By Steven GossSo you've decided to become an artist, now what? It sounds simple enough doesn't it? It's not as if you need much to be an artist. There's no test, and lucky for you, the idea of the talented artist went out the window several decades ago. Nowadays any Joe Palette can make a few bucks pedaling his artistic urges, no matter how lame they are. Don't believe me? Two words: Whitney Biennial.

First choose a material. You can't be an artist until you have one. It may also be beneficial to pick up a drinking habit, but it isn't required. Once you have a material, all you need is an idea. Now this is where it gets sticky. There are no new ideas in art. If you think you have a new idea, you don't. The only reason you think you have a new idea is because you're a new artist so you don't spend your time reading about art, you make it. As a result, most artists have a hard time accepting the fact that there are no new ideas. (Why else would there still be so many artists?)
At this point, you may be thinking, "Huh? But I just bought all of this Cadmium Yellow!" Now what? End it all in the name of art? Sorry Van Gogh, it's been done.

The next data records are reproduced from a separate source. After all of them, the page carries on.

import Literature.GroupTheory.CombinatorialGroupTheory.AmalgamSlideChains
import Mathlib.Algebra.Order.Ring.Abs
import Mathlib.Algebra.Ring.Divisibility.Basic
import HarnessLib

/-!
# Transfer of non-conjugacy of cyclically reduced elements to a quotient amalgam (Dyer's Case 3)

Topic `Literature/GroupTheory/CombinatorialGroupTheory`; theorems only, continuing
`AmalgamConjugacyCriterion.lean` / `AmalgamSlideChains.lean`.  J. L. Dyer, *Separating conjugates in
amalgamated free products and HNN extensions*, J. Austral. Math. Soc. (A) 29 (1980), proof of Thm. 7,
Case 3 (pp.45–46), reused verbatim for Thm. 10 (free factors, p.48): for cyclically reduced
`x = u₁⋯u_k`, `y = v₁⋯v_k` (`k ≥ 2`) in `P = (A * B : H)`, `H = ⟨h⟩` cyclic, and a quotient
`π : P → P̄ = (Ā * B̄ : H̄)` compatible with the factors, *"there exists a positive integer `n` such that
firstly for each `i`, `(I : i)` has a solution `h₀, …, h_k ∈ H` if and only if `π_n(I : i)` has a solution
… and secondly such that `π_n(u_k)`, `π_n(v_k)` are cyclically reduced … We claim that
`π_n(x) ≁ π_n(y)`"* — the closing exponent comparison (*"Multiply these equations over `i` to obtain
… the required contradiction"*) is done here MODULO AN INTEGER `L₀` exceeding twice a bound on the
genuine exponents, which is the finite-quotient replacement (tree `FreeGroupCyclicIndependence`) of
Dyer's torsion-free nilpotent quotients.

* `not_isConj_lift_of_letterConditions` — **the transfer theorem**: let `q i : G i → G₂ i`, `q_H : H → H₂`
  be compatible homomorphisms of amalgam data (`φ₂` injective, `H₂` generated by `q_H c`), `x`, `y`
  cyclically reduced words of the same length `≥ 2` whose `q`-images have all letters off `φ₂(H₂)`.
  Suppose that for every letter pair `(u, v)` (a letter of a rotation of `x` against the letter of `y` in
  the same position): (i) if the sliding equation `c^m u = v c^{m'}` has no solution in `P` then its image
  has none in `P̄`; (ii) any solution `(n, n')` in `P̄` is congruent modulo `L₀` to any solution `(m, m')` in
  `P`; (iii) solutions in `P` have `|m|, |m'| ≤ B`, where `2B < L₀`.  Then `x ≁ y` in `P` implies
  `π x ≁ π y` in `P̄`.

The three letter conditions are exactly what the tree's free-group bricks supply for `A`, `B` free and
`H = ⟨c⟩` malnormal: (i) `FreeGroup.exists_normal_finiteIndex_not_mem_doubleCoset` (cyclic double cosets,
Dyer's Lemma 9), (ii) `FreeGroup.exists_normal_finiteIndex_conj_zpow_mul_zpow_mem` (independence modulo
`L₀`), (iii) `Amalgam.slide_unique` (malnormality: at most one solution).

## References

* J. L. Dyer, *Separating conjugates in amalgamated free products and HNN extensions*, J. Austral.
  Math. Soc. Ser. A 29 (1980) 35–51, Thm. 7 Case 3 pp.45–46, Thm. 10 p.48. [Dyer1980]
* W. Magnus, A. Karrass, D. Solitar, *Combinatorial Group Theory*, Interscience (1966), §4.2
  Thm. 4.6. [MagnusKarrassSolitar1966]
-/

namespace Literature.GroupTheory.CombinatorialGroupTheory

namespace Amalgam

open Monoid Monoid.PushoutI
import Literature.MathematicalPhysics.QuantumLattice.WilsonDiracAP
import Literature.MathematicalPhysics.QuantumLattice.GrassmannIntegralProofs
import Summits.QuantumFields.QCD.Theorems.QuarksAsStableActionWilsonQuarkStabilityTangentDelta

/-!
# The perturbation `Δ = D[ω V] − D[ω]` of the free twisted Wilson–Dirac operator, `N` colours:
entries and Frobenius sums
(helper for crux stmt-QuantumFields-9307 `FlatCellOptimal`, line `registered`, stubs
`stub_hessianMarginAllN` / `stub_localNormGain_of`, sub-goal `stub_tangentDeltaAllN` — the
`Fin 3 ↦ Fin N` port of the sibling crux stmt-QuantumFields-9736's `…WilsonQuarkStabilityTangentDelta`,
gap G2a, wave 3)

What.  For ANY colour number `N : ℕ`, a constant central phase `ω ∈ U(N)` (`(ω : Matrix) = e^{iθ}·1`),
a `U(N)` link field `V` on `(ℤ/L)⁴` and `D[X] = wilsonDirac ρ_N X m 1` (`r = 1`, bare mass `m`):

* `wilsonDirac_phase_sub_apply`: the entries of `Δ := D[fun e => ω * V e] − D[fun _ => ω]` (the
  mass/Wilson diagonal cancels; only the eight hopping blocks survive, with colour factors
  `ρ(ωV) − ρ(ω)` and `ρ(ωV)⁻¹ − ρ(ω)⁻¹`);
* `rep_phase_mul_sub`, `rep_phase_mul_inv_sub`: those colour factors are `e^{iθ}(V − 1)` and
  `e^{-iθ}(Vᴴ − 1)`, with entry norms `‖(V − 1)_{ab}‖`, `‖(V − 1)_{ba}‖`
  (`norm_exp_mul_I_smul_apply`, `norm_exp_neg_mul_I_smul_star_sub_one_apply`);
* `sum_norm_sq_sub_one`: `Σ_{ab} ‖(V − 1)_{ab}‖² = 2 (N − Re tr V)` for unitary `V` — the link between
  the Frobenius norm of `E = V − 1` and the link deficit, used by every Frobenius/operator bound of
  the hopping perturbation downstream (siblings `…StubDeltaBounds`, `…StubUnitaryCellIneq`);
* `sum_norm_ite_site_eq`, `sum_norm_ite_shift_eq`: column sums of site-localised blocks;
* `sq_sum_block_le`, `sum_sq_rowsum_delta_le`: the `ℓ¹` row-sum bound
  `Σ_p (Σ_q ‖Δ_pq‖)² ≤ 256 N · Σ_e (N − Re tr V_e)` (Cauchy–Schwarz over the eight hopping blocks
  and over colour × spin).  This is the ONLY place where the colour number enters, and it enters
  HONESTLY: Cauchy–Schwarz over the `N` colour entries of a row costs a factor `N`
  (`(Σ_b ‖C_{ab}‖)² ≤ N Σ_b ‖C_{ab}‖²`, sharp for the Householder reflection `V = 1 − 2ψψᴴ`,
  `ψ = N^{-1/2}(1,…,1)`, whose `V − 1` has all entries `−2/N`); at `N = 3` it is the sibling's `768`.
  The `ℓ¹` row sum is used only by the Gershgorin-type argument of crux 9736; the chessboard chain
  of this crux uses the `N`-FREE Frobenius and operator bounds instead.

The colour-free lemmas of the sibling file (`Σ_{ab} ‖M_{ab}‖² = Re tr(Mᴴ M)` for any finite index,
`tr γ_μ = 0`, `‖1 ± γ_μ‖_F² = 8`, `x = y + μ̂ ↔ y = x − μ̂`) are imported and re-EXPORTED into this
namespace (aliases, no restatement).  The registered sub-goal `stub_tangentDeltaAllN` is the
conjunction, at colour `Fin N`, of the exports consumed by the siblings `…StubDeltaBounds` and
`…StubUnitaryCellIneq`.

References: Montvay–Münster, *Quantum Fields on a Lattice* §4.2 (Wilson–Dirac operator); folklore
linear algebra.  Pure theorem file (no definitions).
-/

namespace Summit.QuantumFields.QCD.Cruxes.FlatCellOptimal.TangentDelta

open Literature.MathematicalPhysics Literature.MathematicalPhysics.QuantumLattice
  Literature.MathematicalPhysics.QuantumFieldTheory Literature.Probability.LatticeModels
open Matrix Complex
open scoped Kronecker ComplexOrder ComplexConjugate BigOperators

noncomputable section

/-! ### Colour-free lemmas of the sibling file, re-exported -/

export Summit.QuantumFields.QCD.Cruxes.WilsonQuarkStability.FreeTangentLandauChessboard
  (sum_norm_sq_eq_re_trace_conjTranspose_mul_self trace_euclideanGamma
    sum_norm_sq_one_add_smul_gamma eq_shift_iff')

variable {N L : ℕ}

/-! ### Entries of `Δ` -/

/-- **Entries of the perturbation** `Δ = D[ω V] − D[ω]` (`N` colours): the diagonal (mass + Wilson)
part cancels and the hopping blocks subtract. -/
theorem wilsonDirac_phase_sub_apply (ω : Matrix.unitaryGroup (Fin N) ℂ)
    (V : GaugeConfig 4 L (Matrix.unitaryGroup (Fin N) ℂ)) (m : ℝ)
    (p q : TorusSite 4 L × Fin N × Fin 4) :
    (wilsonDirac (unitaryFundamentalRep (Fin N) ℂ) (fun e => ω * V e) m 1 -
        wilsonDirac (unitaryFundamentalRep (Fin N) ℂ)
          (fun _ : Edge 4 L => ω) m 1) p q =
      -(1 / 2 : ℂ) * ∑ μ : Fin 4,
        ((if q.1 = Site.shift p.1 μ then
            ((1 : ℂ) • (1 : Matrix (Fin 4) (Fin 4) ℂ) - euclideanGamma μ) p.2.2 q.2.2 *
              ((unitaryFundamentalRep (Fin N) ℂ (ω * V (p.1, μ))) -
                unitaryFundamentalRep (Fin N) ℂ ω) p.2.1 q.2.1 else 0) +
          (if p.1 = Site.shift q.1 μ then
            ((1 : ℂ) • (1 : Matrix (Fin 4) (Fin 4) ℂ) + euclideanGamma μ) p.2.2 q.2.2 *
              (unitaryFundamentalRep (Fin N) ℂ (ω * V (q.1, μ))⁻¹ -
                unitaryFundamentalRep (Fin N) ℂ ω⁻¹) p.2.1 q.2.1 else 0)) := by
  -- adapted from the sibling `…WilsonQuarkStabilityTangentDelta` (`Fin 3 ↦ Fin N`, textual)
  rw [Matrix.sub_apply]
  simp only [wilsonDirac, Matrix.of_apply, Complex.ofReal_one, one_smul]
  rw [sub_sub_sub_cancel_left, ← mul_sub, ← Finset.sum_sub_distrib, neg_mul, ← mul_neg,
    ← Finset.sum_neg_distrib]
  refine congrArg₂ (· * ·) rfl (Finset.sum_congr rfl fun μ _ => ?_)
  split_ifs <;> (try simp only [Matrix.sub_apply, mul_sub]) <;> ring
/-! ## The logarithmic part -/

/-- `v ↦ (v_0, c v_1, c² v_2, …)`: the coefficients of `Q_v(c·x)` as a polynomial in `x`. -/
def scaleQ (c : ℚ) : List ℚ → List ℚ
  | [] => []
  | a :: v => a :: (scaleQ c v).map fun b => c * b

/-- Real-coefficient version of `scaleQ`. -/
def scaleR (c : ℝ) : List ℝ → List ℝ
  | [] => []
  | a :: v => a :: (scaleR c v).map fun b => c * b

/-- `scaleQ` casts to `scaleR`. -/
theorem map_scaleQ (c : ℚ) : ∀ v : List ℚ, (scaleQ c v).map (Rat.cast : ℚ → ℝ) = scaleR (c : ℝ) (v.map (Rat.cast : ℚ → ℝ))
  | [] => by simp [scaleQ, scaleR]
  | a :: v => by
    show ((a : ℝ) :: ((scaleQ c v).map fun b => c * b).map (Rat.cast : ℚ → ℝ)) =
      (a : ℝ) :: (scaleR (c : ℝ) (v.map (Rat.cast : ℚ → ℝ))).map fun b => (c : ℝ) * b
    rw [← map_scaleQ c v, List.map_map, List.map_map]
    congr 1
    apply List.map_congr_left
    intro b _
    simp

/-- `V_w(ω)` is linear in the coefficient list: `V_{c·w}(ω) = c V_w(ω)`. -/
theorem vEval_map_mul (c : ℝ) : ∀ (w : List ℝ) (ω : ℂ), vEval (w.map fun b => c * b) ω = (c : ℂ) * vEval w ω
  | [], ω => by simp [vEval]
  | b :: w, ω => by rw [List.map_cons, vEval, vEval, vEval_map_mul c w ω]; push_cast; ring

/-- `V_v(c ω) = V_{scale_c v}(ω)`. -/
theorem vEval_smul (c : ℝ) : ∀ (v : List ℝ) (ω : ℂ), vEval v ((c : ℂ) * ω) = vEval (scaleR c v) ω
  | [], ω => by simp [vEval, scaleR]
  | a :: v, ω => by rw [vEval, scaleR, vEval, vEval_map_mul, vEval_smul c v ω]; ring

/-- `G_v = λ₀(v) + Σ_{k<|v|} (λ_{k+1}(v)/2) C_{k+1}` as a coefficient list in `w`. -/
def gPoly (v : List ℚ) : List ℚ :=
  (List.range v.length).foldr (fun k acc => lAdd (lSMul (lamAt v (k + 1) / 2) (chebList (k + 1))) acc) [lamZero v]

/-- `lamZero` commutes with casting `ℚ → ℝ`. -/
theorem lamZero_map_ratCast (v : List ℚ) : lamZero (v.map (Rat.cast : ℚ → ℝ)) = ((lamZero v : ℚ) : ℝ) := by
  induction v with
  | nil => simp [lamZero]
  | cons a w ih => rw [List.map_cons, lamZero_cons, lamZero_cons, ih]; push_cast; ring

/-- `Σ (l_i m_i)` commutes with casting `ℚ → ℝ`. -/
theorem sum_zipWith_mul_ratCast (l m : List ℚ) :
    (List.zipWith (· * ·) (l.map (Rat.cast : ℚ → ℝ)) (m.map (Rat.cast : ℚ → ℝ))).sum =
      (((List.zipWith (· * ·) l m).sum : ℚ) : ℝ) := by
  induction l generalizing m with
  | nil => simp
  | cons a l ih =>
    cases m with
    | nil => simp
    | cons b m => simp only [List.map_cons, List.zipWith_cons_cons, List.sum_cons]; rw [ih m]; push_cast; ring

/-- `lamAt` commutes with casting `ℚ → ℝ`. -/
theorem lamAt_map_ratCast (v : List ℚ) (k : ℕ) : lamAt (v.map (Rat.cast : ℚ → ℝ)) k = ((lamAt v k : ℚ) : ℝ) := by
  unfold lamAt
  rw [← List.map_drop, sum_zipWith_mul_ratCast]; push_cast; ring

/-- `qeval (gPoly v) w = λ₀(v) + Σ_k λ_{k+1}(v) C_{k+1}(w)/2`. -/
theorem qeval_gPoly (v : List ℚ) (w : ℝ) :
    qeval (gPoly v) w = ((lamZero v : ℚ) : ℝ) + ∑ k ∈ Finset.range v.length, ((lamAt v (k + 1) : ℚ) : ℝ) * (chebC (k + 1) w / 2) := by
  unfold gPoly
  suffices H : ∀ n : ℕ, qeval ((List.range n).foldr
      (fun k acc => lAdd (lSMul (lamAt v (k + 1) / 2) (chebList (k + 1))) acc) [lamZero v]) w =
      ((lamZero v : ℚ) : ℝ) + ∑ k ∈ Finset.range n, ((lamAt v (k + 1) : ℚ) : ℝ) * (chebC (k + 1) w / 2) from H v.length
  intro n
  induction n with
  | zero => simp
  | succ n ih =>
    rw [List.range_succ, List.foldr_append, List.foldr_cons, List.foldr_nil, Finset.sum_range_succ]
    have hfold : ∀ (l : List ℕ) (X : List ℚ), qeval (l.foldr
        (fun k acc => lAdd (lSMul (lamAt v (k + 1) / 2) (chebList (k + 1))) acc) X) w =
        qeval (l.foldr (fun k acc => lAdd (lSMul (lamAt v (k + 1) / 2) (chebList (k + 1))) acc) [lamZero v]) w +
          qeval X w - ((lamZero v : ℚ) : ℝ) := by
      intro l X
      induction l with
      | nil => simp
      | cons k l ihl => rw [List.foldr_cons, List.foldr_cons, qeval_lAdd, qeval_lAdd, ihl]; ring
    rw [hfold, ih, qeval_lAdd, qeval_lSMul, qeval_chebList, qeval_cons, qeval_nil]
    push_cast; ring

/-- **`‖V_v(r ω)‖² = G_{scale_r v}(2 Re ω)`** on the unit circle `‖ω‖ = 1`. -/
theorem normSq_vEval_smul (v : List ℚ) (r : ℚ) {ω : ℂ} (hω : ‖ω‖ = 1) :
    Complex.normSq (vEval (v.map (Rat.cast : ℚ → ℝ)) (((r : ℝ) : ℂ) * ω)) = qeval (gPoly (scaleQ r v)) (2 * ω.re) := by
  rw [vEval_smul, ← map_scaleQ, normSq_vEval _ hω, qeval_gPoly, lamZero_map_ratCast, List.length_map]
  congr 1
  apply Finset.sum_congr rfl
  intro k _
  rw [lamAt_map_ratCast, re_pow_unit_eq_chebC hω (k + 1)]

/-- The list of logarithmic terms on the circle `‖z‖ = r`: `(G_{v_j⁺}, e_j/2)` for all `j`, then `(G_{v_j⁻}, e_j/2)`. -/
def circleLogList (qs : List (List ℤ × ℚ)) (r : ℚ) : List (List ℚ × ℚ) :=
  qs.map (fun q => (gPoly (scaleQ r (q.1.map (Int.cast : ℤ → ℚ))), q.2 / 2)) ++
    qs.map (fun q => (gPoly (scaleQ r⁻¹ (q.1.map (Int.cast : ℤ → ℚ))), q.2 / 2))

/-! ## The one-variable claim and the circle inequality -/

/-- The ONE-VARIABLE CLAIM certified by the kernel checker: `-m ≤ P(w) - Σ_g f_g log G_g(w)` for `w ∈ [-2, 2]` wherever all
`G_g(w) > 0`. -/
def CircleClaim (P : List ℚ) (gs : List (List ℚ × ℚ)) (m : ℚ) : Prop :=
  ∀ w : ℝ, -2 ≤ w → w ≤ 2 → (∀ g ∈ gs, 0 < qeval g.1 w) →
    -(m : ℝ) ≤ qeval P w - (gs.map fun g => ((g.2 : ℚ) : ℝ) * Real.log (qeval g.1 w)).sum

/-- A `Finset.range` sum over `getD` is a list sum. -/
theorem sum_range_getD {α : Type*} (l : List α) (d : α) (F : α → ℝ) :
    ∑ j ∈ Finset.range l.length, F (l.getD j d) = (l.map F).sum := by
  induction l with
  | nil => simp
  | cons a l ih =>
    rw [List.length_cons, Finset.sum_range_succ', List.getD_cons_zero, List.map_cons, List.sum_cons, add_comm, ← ih]
    rfl

/-- Casting an integer vector through `ℚ` to `ℝ`. -/
theorem map_intCast_ratCast (v : List ℤ) :
    (v.map (Int.cast : ℤ → ℚ)).map (Rat.cast : ℚ → ℝ) = v.map (Int.cast : ℤ → ℝ) := by
  rw [List.map_map]; apply List.map_congr_left; intro a _; simp

/-- **The auxiliary function on the circle `‖z‖ = r` from the one-variable claim.**  For rational `r > 0`:
`CircleClaim (cosPoly a (r + r⁻¹)) (circleLogList qs r) m` implies `-m ≤ F(z)` for `‖z‖ = r` off the zeros of the `q̂_j`. -/
theorem auxF_ge_of_circleClaim (a : List ℤ) (qs : List (List ℤ × ℚ)) {r : ℚ} (hr : 0 < r) {m : ℚ}
    (h : CircleClaim (cosPoly a (r + r⁻¹)) (circleLogList qs r) m) {z : ℂ} (hz : ‖z‖ = r)
    (hq : ∀ j < qs.length, qhat (qs.getD j ([], 0)).1 z ≠ 0) : -(m : ℝ) ≤ auxF a qs z := by
  have hr' : (0 : ℝ) < r := by exact_mod_cast hr
  have hz0 : z ≠ 0 := by rintro rfl; rw [norm_zero] at hz; linarith
  -- polar form `z = r ω`
  set ω : ℂ := (((r : ℝ)⁻¹ : ℝ) : ℂ) * z with hω
  have hωn : ‖ω‖ = 1 := by
    rw [hω, norm_mul, Complex.norm_real, Real.norm_eq_abs, abs_of_pos (inv_pos.mpr hr'), hz, inv_mul_cancel₀ hr'.ne']
  have hzω : z = ((r : ℝ) : ℂ) * ω := by
    rw [hω, ← mul_assoc, ← Complex.ofReal_mul, mul_inv_cancel₀ hr'.ne', Complex.ofReal_one, one_mul]
  have hzinv : z⁻¹ = (((r⁻¹ : ℚ) : ℝ) : ℂ) * (starRingEnd ℂ) ω := by
    have hωinv : ω⁻¹ = (starRingEnd ℂ) ω := by
      rw [Complex.inv_def, Complex.normSq_eq_norm_sq, hωn]; simp
    rw [hzω, mul_inv, hωinv]; push_cast; rfl
  set w : ℝ := 2 * ω.re with hw
  have hwre : 2 * (z.re / ‖z‖) = w := by
    rw [hw, hω, Complex.re_ofReal_mul, hz]; ring
  have hwb : -2 ≤ w ∧ w ≤ 2 := by
    have habs : |ω.re| ≤ ‖ω‖ := Complex.abs_re_le_norm ω
    rw [hωn] at habs
    rw [hw]; constructor <;> [have := (abs_le.mp habs).1; have := (abs_le.mp habs).2] <;> linarith
  -- the two factors of `q̂_j`
  have hplus : ∀ v : List ℤ, ‖vEval (v.map (Int.cast : ℤ → ℝ)) z‖ ^ 2 =
      qeval (gPoly (scaleQ r (v.map (Int.cast : ℤ → ℚ)))) w := by
    intro v
    rw [← Complex.normSq_eq_norm_sq, ← map_intCast_ratCast, hzω, normSq_vEval_smul _ _ hωn]
  have hminus : ∀ v : List ℤ, ‖vEval (v.map (Int.cast : ℤ → ℝ)) z⁻¹‖ ^ 2 =
      qeval (gPoly (scaleQ r⁻¹ (v.map (Int.cast : ℤ → ℚ)))) w := by
    intro v
    have hconj : ‖(starRingEnd ℂ) ω‖ = 1 := by rw [Complex.norm_conj, hωn]
    rw [← Complex.normSq_eq_norm_sq, ← map_intCast_ratCast, hzinv, normSq_vEval_smul _ _ hconj, Complex.conj_re]
  -- positivity of the factors
  have hpos : ∀ g ∈ circleLogList qs r, 0 < qeval g.1 w := by
    intro g hg
    unfold circleLogList at hg
    rw [List.mem_append, List.mem_map, List.mem_map] at hg
    rcases hg with ⟨q, hqmem, rfl⟩ | ⟨q, hqmem, rfl⟩
    · obtain ⟨j, hj, hqj⟩ := List.getElem_of_mem hqmem
      have hne := hq j hj
      rw [List.getD_eq_getElem _ _ hj, hqj] at hne
      unfold qhat at hne
      have h1 : vEval (q.1.map (Int.cast : ℤ → ℝ)) z ≠ 0 := left_ne_zero_of_mul hne
      simp only
      rw [← hplus]; exact pow_pos (norm_pos_iff.mpr h1) 2
    · obtain ⟨j, hj, hqj⟩ := List.getElem_of_mem hqmem
      have hne := hq j hj
      rw [List.getD_eq_getElem _ _ hj, hqj] at hne
      unfold qhat at hne
      have h1 : vEval (q.1.map (Int.cast : ℤ → ℝ)) z⁻¹ ≠ 0 := right_ne_zero_of_mul hne
      simp only
      rw [← hminus]; exact pow_pos (norm_pos_iff.mpr h1) 2
  have key := h w hwb.1 hwb.2 hpos
  -- identify the two sides
  have hcos : qeval (cosPoly a (r + r⁻¹)) w =
      ∑ k ∈ Finset.range a.length, ((a.getD k 0 : ℤ) : ℝ) * ((z ^ (k + 1) + z⁻¹ ^ (k + 1)).re / 2) := by
    rw [qeval_cosPoly]
    apply Finset.sum_congr rfl
    intro k _
    rw [re_pow_add_inv_pow_eq_chebC hz0 (k + 1), hwre, hz]
    push_cast; ring
  have hlog : ((circleLogList qs r).map fun g => ((g.2 : ℚ) : ℝ) * Real.log (qeval g.1 w)).sum =
      ∑ j ∈ Finset.range qs.length, (((qs.getD j ([], 0)).2 : ℚ) : ℝ) * Real.log ‖qhat (qs.getD j ([], 0)).1 z‖ := by
    rw [sum_range_getD qs ([], 0) (fun q => ((q.2 : ℚ) : ℝ) * Real.log ‖qhat q.1 z‖)]
    unfold circleLogList
    rw [List.map_append, List.sum_append, List.map_map, List.map_map, ← List.sum_map_add]
    congr 1
    apply List.map_congr_left
    intro q hqmem
    obtain ⟨j, hj, hqj⟩ := List.getElem_of_mem hqmem
    have hne := hq j hj
    rw [List.getD_eq_getElem _ _ hj, hqj] at hne
    unfold qhat at hne ⊢
    have h1 : 0 < ‖vEval (q.1.map (Int.cast : ℤ → ℝ)) z‖ := norm_pos_iff.mpr (left_ne_zero_of_mul hne)
    have h2 : 0 < ‖vEval (q.1.map (Int.cast : ℤ → ℝ)) z⁻¹‖ := norm_pos_iff.mpr (right_ne_zero_of_mul hne)
    simp only [Function.comp_apply]
    rw [← hplus, ← hminus, norm_mul, Real.log_mul h1.ne' h2.ne', Real.log_pow, Real.log_pow]
    push_cast; ring
  unfold auxF
  rw [← hcos, ← hlog]
  exact key
/-- **`meetSum ≤ jointSum` termwise** (as the landed `StubTransfer.meetSum_le_jointSum`, re-proved here so that the
`Decidable` instances of the `if`s are the ones elaborated in this file): if the `x`-cluster of `F₁` and the `z`-cluster
of `F₂` share a vertex `v`, then `x ↝ v ↝ z` inside `F₁ ∪ F₂`; the weights are `≥ 0`. [folklore] -/
theorem meetSum_le_jointSum' {t : ℝ} (ht : 0 ≤ t) (x y z w : V) :
    (∑ F₁ ∈ tJoins G Set.univ {x, y}, ∑ F₂ ∈ tJoins G Set.univ {z, w},
        if ∃ v : V, (fromEdgeSet (↑F₁ : Set (Sym2 V))).Reachable x v ∧
            (fromEdgeSet (↑F₂ : Set (Sym2 V))).Reachable z v
        then t ^ (F₁.card + F₂.card) else 0)
      ≤ ∑ F₁ ∈ tJoins G Set.univ {x, y}, ∑ F₂ ∈ tJoins G Set.univ {z, w},
        if (fromEdgeSet ((↑F₁ : Set (Sym2 V)) ∪ ↑F₂)).Reachable x z
        then t ^ (F₁.card + F₂.card) else 0 := by
  refine Finset.sum_le_sum fun F₁ _ => Finset.sum_le_sum fun F₂ _ => ?_
  split_ifs with h1 h2 h2
  · exact le_rfl
  · obtain ⟨v, h0v, h2v⟩ := h1
    exact absurd ((h0v.mono (fromEdgeSet_mono Set.subset_union_left)).trans
      (h2v.mono (fromEdgeSet_mono Set.subset_union_right)).symm) h2
  · exact pow_nonneg ht _
  · exact le_rfl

ARTIST KILLS HIMSELF/HERSELF AS ART:
While it is rumored that Rudolf Schwarzkogler bled to death during a performance where he sliced off strips of skin from his penis until there was nothing left, it's a rumor and nothing else. In actuality, he died when he either fell or jumped out of his bedroom window in 1969. But don't get too excited. Because on July 9, 1975, Jan Bas Ader began a performance piece entitled In Search of The Miraculous. The piece entailed Ader sailing across the Atlantic from Cape Cod, Massachusetts to Cornwall, England in a 13-foot sailboat. Needless to say, he didn't make it. As Barbara McKenna explained, "[Ader had] every expectation of success, [he] had arranged for a show documenting the feat at the Groeninger Museum in Amsterdam, and planned to exploit the success of the 60-day crossing with further exhibitions of material -- diaries, film, photography -- generated by the piece. Ader never reached his destination; six months later his boat was found half-submerged off the coast of Ireland."

Oh well, Ader beat you to the punch. Maybe you think you could put a spin on the artist killing himself or herself tactic and have the artist kill the viewer. Would this be a new idea? Nope, it's been done too.

ARTIST KILLS THE VIEWER AS ART:
OK, so it wasn't in the name of art, but its happened. And if it's happened, then it's been done. In 1983, Susan Edmondson was killed when a 500-pound iron sculpture by Beverly Pepper fell on top of her. Ouch! However, not be outdone, environmental artist Christo killed two people on completely different days in separate time zones with a work of art. On October 26, 1991, Lori Rae Keevil-Matthews was visiting Christo's umbrella project in Tejon Pass, California. The piece was an environmental project consisting of 1,760, 485-pound yellow umbrellas planted throughout the pass. As part of the project, Christo had also installed 1,340, 485-pound blue umbrellas in Ibaraki, Japan. Keevil-Matthews was killed by the piece after a 40 M.P.H. wind pulled up an umbrella and smashed her against a boulder. "Out of respect to her memory" Christo had both pieces taken down. On October 31, during the de-installation of the project in Japan, Masaaki Nakamura was electrocuted to death when the crane he was operating, which was in the process of removing a sculpture, touched a 65,000 volt high-tension line.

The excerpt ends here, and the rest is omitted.